The array of datapath units expands across rDPA chip boundaries in a way that is completely transparent to the compiler software. To overcome pinout restrictions, the neighbour to neighbour connections are reduced to serial links with appropriate converters at the chip boundaries (figure 6). A pair of converters behaves like a special-purpose datapath unit, restricted to routing operations in the appropriate direction. To the programming software, the serial links combined with the preceding DPU appear to be a DPU with an increased latency for data transfers. Although pipelining drastically reduces the penalty of the conversion from 32 bits to 2 bits, this still may turn out a bottleneck in the current rDPA prototype with some algorithms. With state of the art IC technology and packages larger than 144 pins, we could build an rDPA with 66 MHz serial links (instead of 33 MHz) and four bits wide communications channels. This fourfold speed-up would overcome the shortfalls of the current prototype.

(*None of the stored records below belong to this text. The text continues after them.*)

/-!
# `FiveTermTransfer` (stmt-KontsevichZagierPeriods-3469) — line `valuation-kernel-sweep`,
stub `stub_prismClass`

For a standard family `ρ` (on the algebraic upper half plane `ρ z` is a representation
`[T(z), t⁻³]` on the ideal tetrahedron `T(z) = idealTetrahedron z`), its signed class map `B`
(`[ρ z]` on the upper half plane, `−[ρ z̄]` on the lower half plane, `0` on the real line) and
algebraic `a ≠ 0`, `b`, `w`, the signed class `B w` is, modulo relations of the Kontsevich–Zagier
calculus, `sg w • [R]` for a representation `R = [P, t⁻³]` on the prism `P = P b (a + b) (a w + b)`
over the triangle `(b, a + b, a w + b)` above its circumhemisphere.

Proof: the boundary-fixing similarity `Φ : (z, t) ↦ (a z + b, ‖a‖ t)` of the upper half space
(`z = p₀ + i η p₁`, `η = 1` for `Im w > 0`, the mirror `η = −1` applied to `T(w̄)` for `Im w < 0`)
is ONE change-of-variables move of the calculus (`simil_transport` of the sibling crux
`IsometryMove`: `ℚ`-semialgebraic, injective, `|det DΦ| = ‖a‖³` absorbed by `t⁻³`), and it carries
`T(w)` (resp. `T(w̄)`) onto `P`: at `q = Φ p` the three edge forms and the circumsphere form of `P`
are `normSq a` (resp. `normSq a ^ 2`) times the corresponding defining forms of the ideal
tetrahedron, and the orientation factor is `normSq a · Im w` (`prismClass_forms`). For real `w`
that factor vanishes, `P = ∅`, and both sides are `0`. [folklore]
-/

noncomputable section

In addition to the rDPA array, an rALU controller circuit interfaces to the MoMbus. It provides a register file as a kind of cache for frequently used data, and controls the data transfers on the global I/O bus. The rDPA, in combination with the rALU controller, supports pipelining on operator level (e.g. floating point operations are implemented as a pipeline across several datapath units), pipeline chaining [3], and pipelining of loop bodies, as shown in the example in section 4.2. That way, the compound operators of subsequent loop iterations are computed in parallel in a pipeline. Each of the loop iterations is finished to a different degree, depending on its progress in the pipeline.

3. MoM-3 C Compiler

The C compiler for the MoM-3 takes an almost complete subset of ANSI C as input. Only constructs, which would require a dynamic memory management to be run on the MoM-3 are excluded. These are pointers, operating system calls and recursive functions. Since the host's operating system takes care of memory management and I/O, the software parts written for execution on the MoM-3 do not need such constructs. Especially for scientific computing, the restrictions of the C subset are not that important, since FORTRAN 77 lacks the same features and is most popular in scientific computing. There are no extensions to C language or compiler directives required to produce configuration code for the MoM-3. The compiler computes the parameter sets for the Generic Address Generators, the configuration code for the rDPA arrays, and the reconfiguration instructions for the MoM-3 controller, without further user interaction. First, the compiler performs a data and control flow analysis. The data structure obtained allows restructurations to perform parallelizations like those done by compilers for supercomputers. These include vectorization, loop unrolling, and pipelining on expression level. The next step performs a re-ordering of data accesses to obtain access sequences, which can be mapped well to the parameters of the Generic Address Generators. Therefore, the compiler generates a so-called data map, which describes the way the input data has to be distributed in the data memory to obtain optimized hardware generated address sequences. After a final automatic partitioning, data manipulations are translated to a rALU description, and the control structures of the algorithm are transformed to Data Sequencer code. An assembler for the Data Sequencer translates the Data Sequencer code to parameter sets for the Generic Address Generators and a reconfiguration scheme for the MoM-3 controller.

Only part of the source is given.